Research

See also: Publications, Presentations

My research interests include

Listed below are several projects I did or am working on:

Perceptron Learning (6/26/2005)

We designed a family of random coordinate descent (RCD) algorithms to directly minimize the training error for perceptron learning. Compared with other algorithms, our RCD algorithms are efficient and usually achieve the lowest training error. Attributed to this excellent in-sample performance, RCD algorithms work well with boosting algorithms such as AdaBoost. We tested on 12 real-world and artificial datasets and obtained satisfactory results. (report)

Data Pruning (7/2003)

Learning with complex real-world data is further complicated by the fact that outliers and noisy examples regularly occur in the data given. The situation is like teaching a child quantum mechanics with an erroneous textbook. The theory and techniques we are developing, dubbed as data pruning, focus on making learning with complex noisy data easier and more accurate. Ideally, in the analogue of teaching quantum mechanics, our techniques will automatically fix errors in the textbook and replace some parts with those in Newton mechanics, if the latter are easier to grasp. Our initial results show that data pruning is very promising and improves the generalization performance of learning. (poster, paper)

Boosting (3/18/2002)

The superior out-of-sample performance of AdaBoost has been attributed to the fact that it minimizes a cost function based on margin. In order to examine how the cost function affects the out-of-sample performance, we apply several more sophisticated optimization techniques directly to the cost function. When the AdaBoost exponential cost function is optimized, our methods generally yield much lower cost and training error but higher test error, which implies that the exponential cost is vulnerable to overfitting. With the optimization power gained, we can adopt more "regularized" cost functions that have better out-of-sample performance but are difficult to optimize. Our experiments demonstrate that with suitable cost functions, our methods can have better out-of-sample performance. (paper, webpage at CNSE)

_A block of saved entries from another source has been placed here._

import Summits.BirchSwinnertonDyer.BirchSwinnertonDyer.Theorems.PrintCFramBottomClassIndexLawFiveLeSelmerCountEvenRegularFree
import Summits.BirchSwinnertonDyer.BirchSwinnertonDyer.Theorems.RamifiedSevenEllipticUnitsFrameDataOfGZK
import HarnessLib

/-!
# Route `PrintCFram`, crux C2 `BottomClassIndexLawFiveLe` (stmt-BirchSwinnertonDyer-20372), line
# `eisenstein-resource-bdp-line` (registry v22, stubs B1-level `stub_bsdp_of_level` / B1-sha `stub_bsdp_of_sha`):
# **B1-sha REDUCES TO ITS LEVEL-0 PART, and the level-0 part lives on EVEN-IRREGULAR members** (registry-currency bookkeeping for the
# promotion dossier) (cell `bsd-print-cfram`, width seat `bsd-line-cfram-p1-w2` g11; helper `--supports` 20372; 0 defs, 0 facts, 0 sorry;
# CONDITIONAL only on the named facts it lists: GZK for §1; Cassels–Tate + GZK for §2)

HONEST FRAMING. Nothing about BSD is proved here and no stub is closed; B1-level and B1-sha stay OPEN (LEAD g12: promote). Two logical
reshufflings of registry v22's arithmetic pair for the planner, using only landed theorems:

* §1 **`stubB1Sha_of_stubB1Level_of_levelZero`** — `stub_bsdp_of_sha` (verbatim) ⟸ `stub_bsdp_of_level` (verbatim) ∧ **B1-sha⁰** := «`BSD_p`
  for the rank-one class members with `Ш(W)[p] ≠ 0` whose generator has LEVEL `0` (`p • Q ≠ P` in `W(ℚ_p)`)», granted GZK: every rank-one
  member has a generator with an exact level `n` (`RamifiedSevenEllipticUnits.exists_generator_with_level`); `n ≥ 1` is B1-level's premise,
  `n = 0` is B1-sha⁰'s. (Conversely B1-sha ⟹ B1-sha⁰ trivially: `stubB1ShaLevelZero_of_stubB1Sha`.) So the pair (B1-level, B1-sha) may be
  filed as (B1-level, B1-sha⁰) with no loss.
* §2 **`not_evenRegular_of_sha_ne_zero`** — on a rank-one class member with a Kriz–Li odd datum `(f, ψ, ω)`, `Ш(W)[p] ≠ 0` ⟹ NOT every abelian
  realisation of the even character `ωψ⁻¹` is class-group regular (contrapositive of w4 g10's `sha_noPTorsion_of_evenRegularClassGroup`,
  p683684; mod Cassels–Tate + GZK). With this seat's `…SelmerCountLevelZeroIrregular` (LEVEL `0` ∧ EVEN-IRREGULAR at the reflection field ⟹
  `Ш(W)[p] ≠ 0`, mod Milne I 2.8) the members of B1-sha⁰ are exactly the LEVEL-`0` EVEN-IRREGULAR members (up to the currency of the
  irregular realisation: ANY abelian `K` here, the CM reflection field `K' ∋ ζ_p` there).

THEOREMS ONLY; no definition, no named fact, no `sorry`. BSD is not proved by any of this; no summit statement is proved by this seat.
References: [SilvermanAEC2009] X.§4; [Washington1997] §10.2; [BurungaleKobayashiNakamuraOta2026] §1.4 (why B1 is open); seat notes w2g11 §1.
-/

set_option autoImplicit false
-- `…BirchSwinnertonDyer.BirchSwinnertonDyer.Theorems…` is the problem's mandated namespace (D-0017).
set_option linter.dupNamespace false

noncomputable section

open scoped Classical

namespace Summit.BirchSwinnertonDyer.BirchSwinnertonDyer.Theorems.PrintCFram.SelmerCount

open NumberField IsDedekindDomain Field WeierstrassCurve DirichletCharacter
open Literature.NumberTheory.NumberFields Literature.NumberTheory.EllipticCurves Literature.NumberTheory.GaloisRepresentations
  Literature.NumberTheory.EllipticCurves.Rank1Residual Literature.NumberTheory.EllipticCurves.KrizLi2019

/-! ## §1 B1-sha ⟸ B1-level ∧ B1-sha⁰ (and B1-sha ⟹ B1-sha⁰) -/

/-- **`stub_bsdp_of_sha` ⟸ `stub_bsdp_of_level` ∧ B1-sha⁰ (granted GZK).** If `BSD_p` holds for every rank-one CM-ramified member whose
generator is `p`-divisible in `W(ℚ_p)` (registry v22 `stub_bsdp_of_level`, verbatim) and for every rank-one member with `Ш(W)[p] ≠ 0` whose
generator has LEVEL `0`, then it holds for every rank-one member with `Ш(W)[p] ≠ 0` (`stub_bsdp_of_sha`, verbatim): a generator with an exact
level exists (`exists_generator_with_level`, GZK for `rank = 1`), and its level is `0` or `≥ 1`. [cite: SilvermanAEC2009, X.§4]
[cite: BurungaleKobayashiNakamuraOta2026, §1.4] -/
theorem stubB1Sha_of_stubB1Level_of_levelZero (hGZK : rank_eq_analyticRank_of_analyticRank_le_one)
    (hLevel : ∀ (W : WeierstrassCurve ℚ) [W.IsElliptic] [W.IsGloballyMinimal] (p : ℕ) [Fact p.Prime],
      W.HasCM → CMRamified W p → 5 ≤ p → W.analyticRank = 1 →
      ∀ P : W.toAffine.Point, ¬ IsOfFinAddOrder P →
        (∀ R : W.toAffine.Point, ∃ (k : ℤ) (T : W.toAffine.Point), IsOfFinAddOrder T ∧ R = k • P + T) →
        (∃ Q : (W.baseChange ℚ_[p]).toAffine.Point, p • Q = W.toPadicPoint p P) →
        BSDp W p)
    (hShaZero : ∀ (W : WeierstrassCurve ℚ) [W.IsElliptic] [W.IsGloballyMinimal] (p : ℕ) [Fact p.Prime],
      W.HasCM → CMRamified W p → 5 ≤ p → W.analyticRank = 1 →
      ∀ P : W.toAffine.Point, ¬ IsOfFinAddOrder P →
        (∀ R : W.toAffine.Point, ∃ (k : ℤ) (T : W.toAffine.Point), IsOfFinAddOrder T ∧ R = k • P + T) →
        (∀ Q : (W.baseChange ℚ_[p]).toAffine.Point, p • Q ≠ W.toPadicPoint p P) →
        (∃ s ∈ W.sha, s ≠ 0 ∧ p • s = 0) → BSDp W p) :
    ∀ (W : WeierstrassCurve ℚ) [W.IsElliptic] [W.IsGloballyMinimal] (p : ℕ) [Fact p.Prime],
      W.HasCM → CMRamified W p → 5 ≤ p → W.analyticRank = 1 →
      (∃ s ∈ W.sha, s ≠ 0 ∧ p • s = 0) → BSDp W p := by
  intro W _ _ p _ hCM hram h5 hr hsha
  have hrank : W.mordellWeilRank = 1 := by rw [(hGZK W hr.le).1, hr]
  obtain ⟨P, n, hPtor, hgen, ⟨Q, hQ⟩, hnot⟩ := RamifiedSevenEllipticUnits.exists_generator_with_level W p hrank
  rcases Nat.eq_zero_or_pos n with rfl | hn
  · -- level `0`
    exact hShaZero W p hCM hram h5 hr P hPtor hgen (fun Q' hQ' ↦ hnot Q' (by rw [zero_add, pow_one]; exact hQ')) hsha
  · -- level `n ≥ 1`: `p • (p^(n-1) • Q) = P`
    refine hLevel W p hCM hram h5 hr P hPtor hgen ⟨p ^ (n - 1) • Q, ?_⟩
    rw [← mul_nsmul', ← pow_succ', Nat.sub_add_cancel hn, hQ]

/-- **B1-sha ⟹ B1-sha⁰** (the level-0 part is a sub-statement). [cite: SilvermanAEC2009, X.§4] -/
theorem stubB1ShaLevelZero_of_stubB1Sha
    (hSha : ∀ (W : WeierstrassCurve ℚ) [W.IsElliptic] [W.IsGloballyMinimal] (p : ℕ) [Fact p.Prime],
      W.HasCM → CMRamified W p → 5 ≤ p → W.analyticRank = 1 →
      (∃ s ∈ W.sha, s ≠ 0 ∧ p • s = 0) → BSDp W p) :
    ∀ (W : WeierstrassCurve ℚ) [W.IsElliptic] [W.IsGloballyMinimal] (p : ℕ) [Fact p.Prime],
      W.HasCM → CMRamified W p → 5 ≤ p → W.analyticRank = 1 →
      ∀ P : W.toAffine.Point, ¬ IsOfFinAddOrder P →
        (∀ R : W.toAffine.Point, ∃ (k : ℤ) (T : W.toAffine.Point), IsOfFinAddOrder T ∧ R = k • P + T) →
        (∀ Q : (W.baseChange ℚ_[p]).toAffine.Point, p • Q ≠ W.toPadicPoint p P) →
        (∃ s ∈ W.sha, s ≠ 0 ∧ p • s = 0) → BSDp W p :=
  fun W _ _ p _ hCM hram h5 hr _ _ _ _ hsha ↦ hSha W p hCM hram h5 hr hsha

/-! ## §2 `Ш(W)[p] ≠ 0` forces EVEN-IRREGULARITY (contrapositive of w4 g10's small-Selmer theorem) -/

variable (W : WeierstrassCurve ℚ) [W.IsElliptic] [W.IsGloballyMinimal]
variable {p : ℕ} [hp : Fact p.Prime]

/-- **`Ш(W)[p] ≠ 0` ⟹ some abelian realisation of `θ_e = ωψ⁻¹` is class-group IRREGULAR** (mod Cassels–Tate, GZK). `W/ℚ` globally minimal
with CM, `p ≥ 5` CM-ramified, `r_an(W) = 1`, `(f, ψ, ω)` a Kriz–Li odd datum with the trace form `hss`, `v ∋ p`. If `Ш(W/ℚ)` has a non-zero
element killed by `p`, then NOT every number field `K` abelian over `ℚ` with `p ∤ [K:ℚ]` and every `χ : Gal(K/ℚ) →* ℤ_pˣ` realising `ω ψ⁻¹`
has `#e_χ(ℤ_p ⊗ Cl K) = 1` — i.e. there is an irregular realisation. Contrapositive of w4 g10's `sha_noPTorsion_of_evenRegularClassGroup`
(p683684). So B1-sha's premise implies EVEN-IRREGULARITY; with `…SelmerCountLevelZeroIrregular` §3 the converse holds at LEVEL `0`.
[cite: Washington1997, §10.2 (Thm. 10.9)] [cite: Cassels1962ArithmeticIV] -/
theorem exists_evenIrregular_realisation_of_sha_ne_zero
    (hCT : exists_casselsTate_pairing (K := ℚ)) (hGZK : rank_eq_analyticRank_of_analyticRank_le_one)
    (hCM : W.HasCM) (hram : CMRamified W p) (h5 : 5 ≤ p) (hr : W.analyticRank = 1)
    {f : ℕ} [NeZero f] (ψ : DirichletCharacter ℚ_[p] f) (ω : DirichletCharacter ℚ_[p] p)
    (hψ : ψ.Odd) (hω : IsTeichmullerCharacter ω)
    (hss : ∀ ℓ : ℕ, ℓ.Prime → ¬ (ℓ ∣ p * W.conductorNorm ℤ) →
      ‖((W.LFunction ℓ : ℤ) : ℚ_[p]) - (ψ (ℓ : ZMod f) + ψ⁻¹ (ℓ : ZMod f) * ω (ℓ : ZMod p))‖ < 1)
    {v : HeightOneSpectrum (𝓞 ℚ)} (hpv : ((p : ℕ) : 𝓞 ℚ) ∈ v.asIdeal)
    (hsha : ∃ s ∈ W.sha, s ≠ 0 ∧ p • s = 0) :
    ∃ (K : Type) (_ : Field K) (_ : NumberField K) (_ : IsAbelianGalois ℚ K) (χ : (K ≃ₐ[ℚ] K) →* ℤ_[p]ˣ),
      ¬ p ∣ Module.finrank ℚ K ∧
      (∀ τ : absoluteGaloisGroup ℚ, (((χ (absGaloisQuot ℚ K τ) : ℤ_[p]ˣ) : ℤ_[p]) : ℚ_[p]) =
        ω ((modNCyclotomicCharacter ℚ p τ : (ZMod p)ˣ) : ZMod p) *
          (ψ ((modNCyclotomicCharacter ℚ f τ : (ZMod f)ˣ) : ZMod f))⁻¹) ∧
      classGroupChiCard ℚ K p (fun g => ((χ g : ℤ_[p]ˣ) : ℤ_[p])) ≠ 1 := by
  by_contra hreg
  push Not at hreg
  obtain ⟨s, hs, hs0, hps⟩ := hsha
  have h0 := sha_noPTorsion_of_evenRegularClassGroup W hCT hGZK hCM hram h5 hr ψ ω hψ hω hss
    (fun K _ _ iK hpK χ hχ ↦ hreg K _ _ iK χ hpK hχ) hpv ⟨s, hs⟩ (Subtype.ext (by
      change (p : ℤ) • s = 0
      rw [natCast_zsmul]; exact hps))
  exact hs0 (congrArg Subtype.val h0)

end Summit.BirchSwinnertonDyer.BirchSwinnertonDyer.Theorems.PrintCFram.SelmerCount

end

Distributed Learning in Swarm Intelligence (2/12/2001)

We have looked at a concrete case study (the stick-pulling experiment) where multiple robots in an arena work on a task that cannot be done without collaboration. The results after learning show that the robots become specialized. This is quite interesting since we never explicitly reward diversity in our learning algorithm and there is no explicit communication among the robots. (poster, paper, webpage at CNSE)

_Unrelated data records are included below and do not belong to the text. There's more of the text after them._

import Summits.CriticalPhenomena.PercolationContinuityZ3.Theorems.PercNearOneGluingNoHeavyQuantTwoBigJCert
import Summits.CriticalPhenomena.PercolationContinuityZ3.Theorems.PercNearOneGluingNoHeavyQuantDIBStarCorner
import Summits.CriticalPhenomena.PercolationContinuityZ3.Theorems.PercNearOneGluingNoHeavyQuantDIBStarFloorSplitInductionBig
import Summits.CriticalPhenomena.PercolationContinuityZ3.Theorems.PercNearOneGluingNoHeavyQuantDIBStarFloorSplitInductionMid
import Summits.CriticalPhenomena.PercolationContinuityZ3.Theorems.PercNearOneGluingNoHeavyQuantDIBStarResidual
import HarnessLib

/-!
# QUANT lane R8 — Conjecture DIB\* and its typed relatives DISCHARGED (corollaries of `dibStar_holds_J`)

builds on p205010 (kernel theorem, internal audit signed; external expert review pending)

Support file (`--supports stmt-CriticalPhenomena-4575`), QUANT lane seat prim-quant-p1 (gen 13).  Theorems only; no sorries, standard axioms.
One-line consequences of `Quant.IndepBlob.dibStar_holds_J : ∀ x < 1, DIBStar x` (`…QuantTwoBigJCert`, p292639) for the typed `@[conjecture]`
statements of the floor-split programme that are EQUIVALENT to (or implied by) T-DIB: `DIBPsi` (census-2 g49's weaker row), `DIBStarCorner`
(typer g17), and the step lemmas `StepLemmaFS` (lead g17), `StepLemmaFSBig`, `StepLemmaFSCore`, `StepLemmaFSMid`, `StepLemmaFSLumpy`,
`StepLemmaFSLumpyPC` (lead g18), `StepLemmaFSTwoBigs`, `StepLemmaFSResidual` (typer g20/g21), each via its `*_of_dibStar` lemma.  NOT implied and
NOT claimed: the certificate-existence conjectures `FSE`, `StepFSE`, `StepFSEMax`, `StepLemmaFSMenu`, `BSCert`-type statements (they assert that a
particular MENU certifies every instance).  [this work]
-/

namespace Summit.CriticalPhenomena.PercolationContinuityZ3.Theorems
namespace Quant
namespace IndepBlob

/-- **DIB-ψ holds below one** (census-2 g49's weaker row, `dibPsi_of_dibStar`). [this work] -/
theorem dibPsi_holds (x : ℝ) (hx1 : x < 1) : DIBPsi x := dibPsi_of_dibStar hx1 (dibStar_holds_J x hx1)

/-- **The corner form holds below one** (typer g17's `DIBStarCorner`). [this work] -/
theorem dibStarCorner_holds (x : ℝ) (hx1 : x < 1) : DIBStarCorner x := DIBStarCorner.of_dibStar (dibStar_holds_J x hx1)

/-- **The floor-split step lemma holds** (lead g17's `StepLemmaFS`). [this work] -/
theorem stepLemmaFS_holds : StepLemmaFS := stepLemmaFS_of_dibStar dibStar_holds_J

/-- `StepLemmaFSBig` holds. [this work] -/
theorem stepLemmaFSBig_holds : StepLemmaFSBig := stepLemmaFSBig_of_dibStar dibStar_holds_J

/-- `StepLemmaFSCore` holds. [this work] -/
theorem stepLemmaFSCore_holds : StepLemmaFSCore := stepLemmaFSCore_of_dibStar dibStar_holds_J

/-- `StepLemmaFSMid` holds. [this work] -/
theorem stepLemmaFSMid_holds : StepLemmaFSMid := stepLemmaFSMid_of_dibStar dibStar_holds_J

/-- `StepLemmaFSLumpy` holds (lead g18). [this work] -/
theorem stepLemmaFSLumpy_holds : StepLemmaFSLumpy := stepLemmaFSLumpy_of_dibStar dibStar_holds_J

/-- `StepLemmaFSLumpyPC` holds (lead g18). [this work] -/
theorem stepLemmaFSLumpyPC_holds : StepLemmaFSLumpyPC := stepLemmaFSLumpyPC_of_dibStar dibStar_holds_J

/-- `StepLemmaFSTwoBigs` holds. [this work] -/
theorem stepLemmaFSTwoBigs_holds : StepLemmaFSTwoBigs := stepLemmaFSTwoBigs_of_dibStar dibStar_holds_J

/-- `StepLemmaFSResidual` holds. [this work] -/
theorem stepLemmaFSResidual_holds : StepLemmaFSResidual := stepLemmaFSResidual_of_dibStar dibStar_holds_J

end IndepBlob
end Quant
end Summit.CriticalPhenomena.PercolationContinuityZ3.Theorems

We went on measuring the degree of specialization emergent from learning. Specialization is defined as the part of diversity that is incented by the need of performance improvement. We observed some interesting and sometimes counterintuitive results with the generalized stick-pulling experiments. (poster, paper, paper)

Error-Correcting Codes.

For the BCJR algorithm, a conjecture is that the p.d.f. of the log-likelihood ratio (LLR) is gaussian with variance twice as the expectation. My experiments show that this conjecture is not true.